1 INTRODUCTION
With respect to efficacy, cryoballoon (CB)-guided pulmonary vein (PV) isolation of paroxysmal atrial fibrillation (AF) can provide a comparable1-4 or better outcome than contact force-guided radiofrequency catheter ablation.5 Thus, CB ablation is clearly one of the most effective treatment modalities for AF.6,7 However, CB application connotes the risk of severe PV stenosis/occlusions,8,9 and may damage to the extracardiac structures such as the esophagus,10phrenic nerve, and bronchus.11,12
Chun et al. reported the “crosstalk” (CST) phenomenon in which CB application of the left inferior PV (LIPV) was able to ablate the gap sites along the inferior aspect of the left superior PV (LSPV) when applications failed to isolate the LSPV.13 This CST ablation technique can be beneficial in terms of reducing unnecessary freezing of the atrial tissue.

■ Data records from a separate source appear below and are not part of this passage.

/-- Root link: through the host's Assembly item (RootDecomp1, by name) the pieces decide `Langlands`. -/
theorem closes_root (hA : RootDecomp1.Assembly) (hW : RootDecomp1.WeakGeometricAutomorphy)
    (hIrr : RootDecomp1.CuspidalAvatarIrreducible) (hP : RootDecomp1.PadicMemberCompatibility)
    (hS : RootDecomp1.SatakePlacesAllData) (hR : RootDecomp1.RecRigidity) (hM : RootDecomp1.SemisimpleMatchingOneDatum)
    (hGF : RootDecomp1.GenericFibre) (hRP : RootDecomp1.RecPreservesGenericity) (hWD : RootDecomp1.GenericWDUnique)
    (hC : RootDecomp1.CanonicalReciprocityData)
    (hG : InsolubleDarkAvatars) (hU : ConjugateUnmixing) (hInd : InducedPreAvatar)
    (hAcc : RootDecomp1.AccessibleAvatars) (hD : RootDecomp1.AvatarDescent) (hT : RootDecomp1.RestrictionTwistTransport)
    (hI : RootDecomp1.InductionTransport) (hV : RootDecomp1.DualTransport) : _root_.Langlands :=
  hA hW (semisimpleAvatar_of_pieces hG hU hInd hAcc hD hT hI hV) hIrr hP hS hR hM hGF hRP hWD hC

/-! ## The ONE EQUIV (lens-3) and the exactness of the enlarged carving -/

/-- **`darkPrimitive_iff_pieces`** — the certified translation: modulo the host's five transports, the dark residual G is
EQUIVALENT to «insolubly dark residual ∧ the (ai↓) transport pair».  (→) uses the LANDED host glue
`Theorems.SemisimpleAvatar_of_split_proof` (G ∧ host ⇒ E) and the necessity certificates; (←) is `closes`. -/
theorem darkPrimitive_iff_pieces (hAcc : RootDecomp1.AccessibleAvatars) (hD : RootDecomp1.AvatarDescent)
    (hT : RootDecomp1.RestrictionTwistTransport) (hI : RootDecomp1.InductionTransport) (hV : RootDecomp1.DualTransport) :
    RootDecomp1.DarkPrimitiveAvatars ↔ (InsolubleDarkAvatars ∧ ConjugateUnmixing ∧ InducedPreAvatar) := by
  constructor
  · intro hG
    have hE : RootDecomp1.SemisimpleAvatar := Theorems.SemisimpleAvatar_of_split_proof hG hAcc hD hT hI hV
    exact ⟨insolubleDark_of_semisimpleAvatar hE, unmixing_of_semisimpleAvatar hE, inducedPreAvatar_of_semisimpleAvatar hE⟩
  · rintro ⟨hG, hU, hInd⟩
    exact closes hG hU hInd hAcc hD hT hI hV

/-- **Exactness of the enlarged carving of E** (no «modulo»): E ⟺ the eight pieces. -/
theorem semisimpleAvatar_iff_pieces :
    RootDecomp1.SemisimpleAvatar ↔ (InsolubleDarkAvatars ∧ ConjugateUnmixing ∧ InducedPreAvatar ∧
      RootDecomp1.AccessibleAvatars ∧ RootDecomp1.AvatarDescent ∧ RootDecomp1.RestrictionTwistTransport ∧
      RootDecomp1.InductionTransport ∧ RootDecomp1.DualTransport) :=
  ⟨fun hE => ⟨insolubleDark_of_semisimpleAvatar hE, unmixing_of_semisimpleAvatar hE, inducedPreAvatar_of_semisimpleAvatar hE,
    accessible_of_semisimpleAvatar hE, avatarDescent_of_semisimpleAvatar hE, restrictionTwist_of_semisimpleAvatar hE,
    induction_of_semisimpleAvatar hE, dual_of_semisimpleAvatar hE⟩,
   fun ⟨hG, hU, hInd, hAcc, hD, hT, hI, hV⟩ => semisimpleAvatar_of_pieces hG hU hInd hAcc hD hT hI hV⟩

/-- The summit implies every piece (via E). -/
theorem pieces_of_langlands (hL : _root_.Langlands) (hE_of_L : _root_.Langlands → RootDecomp1.SemisimpleAvatar) :
    InsolubleDarkAvatars ∧ ConjugateUnmixing ∧ InducedPreAvatar :=
  ⟨insolubleDark_of_semisimpleAvatar (hE_of_L hL), unmixing_of_semisimpleAvatar (hE_of_L hL),
    inducedPreAvatar_of_semisimpleAvatar (hE_of_L hL)⟩

/-! ## BC5 — the first rung of UNMIX, PROVED: no unmixing is needed away from the split places -/

/-- **First rung of `ConjugateUnmixing`.**  If r is a pre-avatar of π for the layer K/K₀ (the hypothesis of UNMIX, for any
automorphic π), then at all but finitely many places v of K₀ and every place w of K that is the ONLY place of K above v (inert
places; for a cyclic layer of prime degree these have density (p−1)/p among the places of K₀), r is Satake–Frobenius compatible
with π at w: the pre-avatar identity there reads Q_w(X^f) = P^{ι}_{π,w}(X^f) and X ↦ X^f is injective (`Polynomial.expand_inj`).
Hence the whole content of UNMIX sits at the split places, where the p conjugate places σ^i w can be interlaced. -/
theorem preAvatar_compatible_of_unique_over {K₀ K : Type} [Field K₀] [NumberField K₀] [Field K] [NumberField K] [Algebra K₀ K]
    {m : ℕ} {hK : isCompact_glFiniteIntegralLevel m K} (π : AutomorphicRepData (AutomorphyDatum.gl m K hK))
    {ℓ : ℕ} [Fact ℓ.Prime] (ι : PadicAlgCl ℓ ≃+* ℂ) (r : FramedGaloisRep K (PadicAlgCl ℓ) m)
    (h : (∀ᶠ v : IsDedekindDomain.HeightOneSpectrum (NumberField.RingOfIntegers K₀) in cofinite, ∀ β : IsDedekindDomain.HeightOneSpectrum (NumberField.RingOfIntegers K) → Multiset ℂ, (∀ w : IsDedekindDomain.HeightOneSpectrum (NumberField.RingOfIntegers K), w.asIdeal.under (NumberField.RingOfIntegers K₀) = v.asIdeal → π.HasSatakeParamAt w (β w)) → ∃ Q : IsDedekindDomain.HeightOneSpectrum (NumberField.RingOfIntegers K) → Polynomial (PadicAlgCl ℓ), (∀ w : IsDedekindDomain.HeightOneSpectrum (NumberField.RingOfIntegers K), w.asIdeal.under (NumberField.RingOfIntegers K₀) = v.asIdeal → r.IsUnramifiedAt w ∧ r.HasFrobCharpolyAt w (Q w)) ∧ ∏ᶠ w ∈ {w : IsDedekindDomain.HeightOneSpectrum (NumberField.RingOfIntegers K) | w.asIdeal.under (NumberField.RingOfIntegers K₀) = v.asIdeal}, (Q w).comp (Polynomial.X ^ w.asIdeal.inertiaDeg (NumberField.RingOfIntegers K₀)) = ∏ᶠ w ∈ {w : IsDedekindDomain.HeightOneSpectrum (NumberField.RingOfIntegers K) | w.asIdeal.under (NumberField.RingOfIntegers K₀) = v.asIdeal}, (Literature.NumberTheory.Automorphic.arithFrobPolyOfSatake ι w.residueCard 1 (β w)).comp (Polynomial.X ^ w.asIdeal.inertiaDeg (NumberField.RingOfIntegers K₀)))) :
    ∀ᶠ v : HeightOneSpectrum (𝓞 K₀) in cofinite, ∀ w : HeightOneSpectrum (𝓞 K), w.asIdeal.under (𝓞 K₀) = v.asIdeal →
      (∀ w' : HeightOneSpectrum (𝓞 K), w'.asIdeal.under (𝓞 K₀) = v.asIdeal → w' = w) → SatakeFrobCompatibleAt ι π r w := by
  classical
  have hunr := eventually_forall_over (K₀ := K₀) (AutomorphicRepData.hasSatakeParamAt_cofinite_holds π)
  filter_upwards [h, hunr] with v hv hu
  intro w hw huniq
  have hex : ∀ w' : HeightOneSpectrum (𝓞 K), ∃ b : Multiset ℂ,
      (w'.asIdeal.under (𝓞 K₀) = v.asIdeal → π.HasSatakeParamAt w' b) := by
    intro w'
    by_cases hw' : w'.asIdeal.under (𝓞 K₀) = v.asIdeal
    · obtain ⟨b, hb⟩ := hu w' hw'
      exact ⟨b, fun _ => hb⟩
    · exact ⟨0, fun h' => absurd h' hw'⟩
  choose β hβ using hex
  obtain ⟨Q, hQ, hprod⟩ := hv β hβ
  rw [finprod_cond_eq_single w hw huniq, finprod_cond_eq_single w hw huniq] at hprod
  have hf : 0 < w.asIdeal.inertiaDeg (𝓞 K₀) := Ideal.inertiaDeg_pos _ _
  have hQeq : Q w = arithFrobPolyOfSatake ι w.residueCard 1 (β w) := by
    rw [← Polynomial.expand_eq_comp_X_pow, ← Polynomial.expand_eq_comp_X_pow] at hprod
    exact (Polynomial.expand_inj hf).mp hprod
  obtain ⟨hur, hch⟩ := hQ w hw
  exact ⟨β w, hβ w hw, hur, hQeq ▸ hch⟩

/-- **S-case of the BC5 rung's regime** (for `tribunal check … --s-case`): direction (A) itself — semisimple a.e. avatars for EVERY
cuspidal L-algebraic π on GL_m over a field K that is Galois, cyclic of prime degree over some subfield K₀ (all m, all weights; e.g. every
quadratic, cyclic cubic, … field).  NOT a theorem (open: it contains the irregular π over real quadratic fields and every π over the top of a dark cyclic prime layer, e.g.
K = ℚ(∛2, ζ₃) over K₀ = ℚ(ζ₃), or K = K₀(√d) for any dark K₀);
the rung `preAvatar_compatible_of_unique_over` proves the INERT-PLACE TRUNCATION of UNMIX in exactly this regime, which is why it is a witness
of weakness and not a restatement. -/
def RungSCase : Prop :=
  ∀ (K₀ : Type) [Field K₀] [NumberField K₀] (K : Type) [Field K] [NumberField K] [Algebra K₀ K],
    IsGalois K₀ K → IsCyclic (K ≃ₐ[K₀] K) → (Module.finrank K₀ K).Prime →
    ∀ (m : ℕ) (hK : isCompact_glFiniteIntegralLevel m K), 0 < m → ∀ (π : CuspidalAutomorphicRepData m K hK), π.1.IsLAlgebraic →
    ∀ (ℓ : ℕ) [Fact ℓ.Prime] (ι : PadicAlgCl ℓ ≃+* ℂ),
    ∃ ρ : FramedGaloisRep K (PadicAlgCl ℓ) m, ρ.toGaloisRep.IsSemisimple ∧
      ∀ᶠ w : HeightOneSpectrum (𝓞 K) in cofinite, SatakeFrobCompatibleAt ι π.1 ρ w

/-- E ⇒ the S-case (it is a restriction of E); recorded so the tribunal sees the S-case is on the summit's side. -/
theorem rungSCase_of_semisimpleAvatar (hE : RootDecomp1.SemisimpleAvatar) : RungSCase :=
  fun K₀ _ _ K _ _ _ _ _ _ m hK hm π hπL ℓ _ ι => hE K m hK hm π hπL ℓ ι

end Summit.Langlands.Langlands.Theorems.CyclicDeinduction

Nevertheless, it is unclear which situations will necessitate the adoption of the CST ablation technique. Miyazaki et al. showed that the CST ablation technique was useful in cases in which the LSPV could not be isolated even if complete PV occlusion was achieved with the CB, and the nadir balloon temperature (NT) of the CB was not fully analyzed.14
The present study aimed to investigate the relationship between the NT and occlusion status of the CB and the efficacy of CST ablation. Additionally, we sought to find the predictors of appropriate conditions for when the CST ablation technique should be adopted.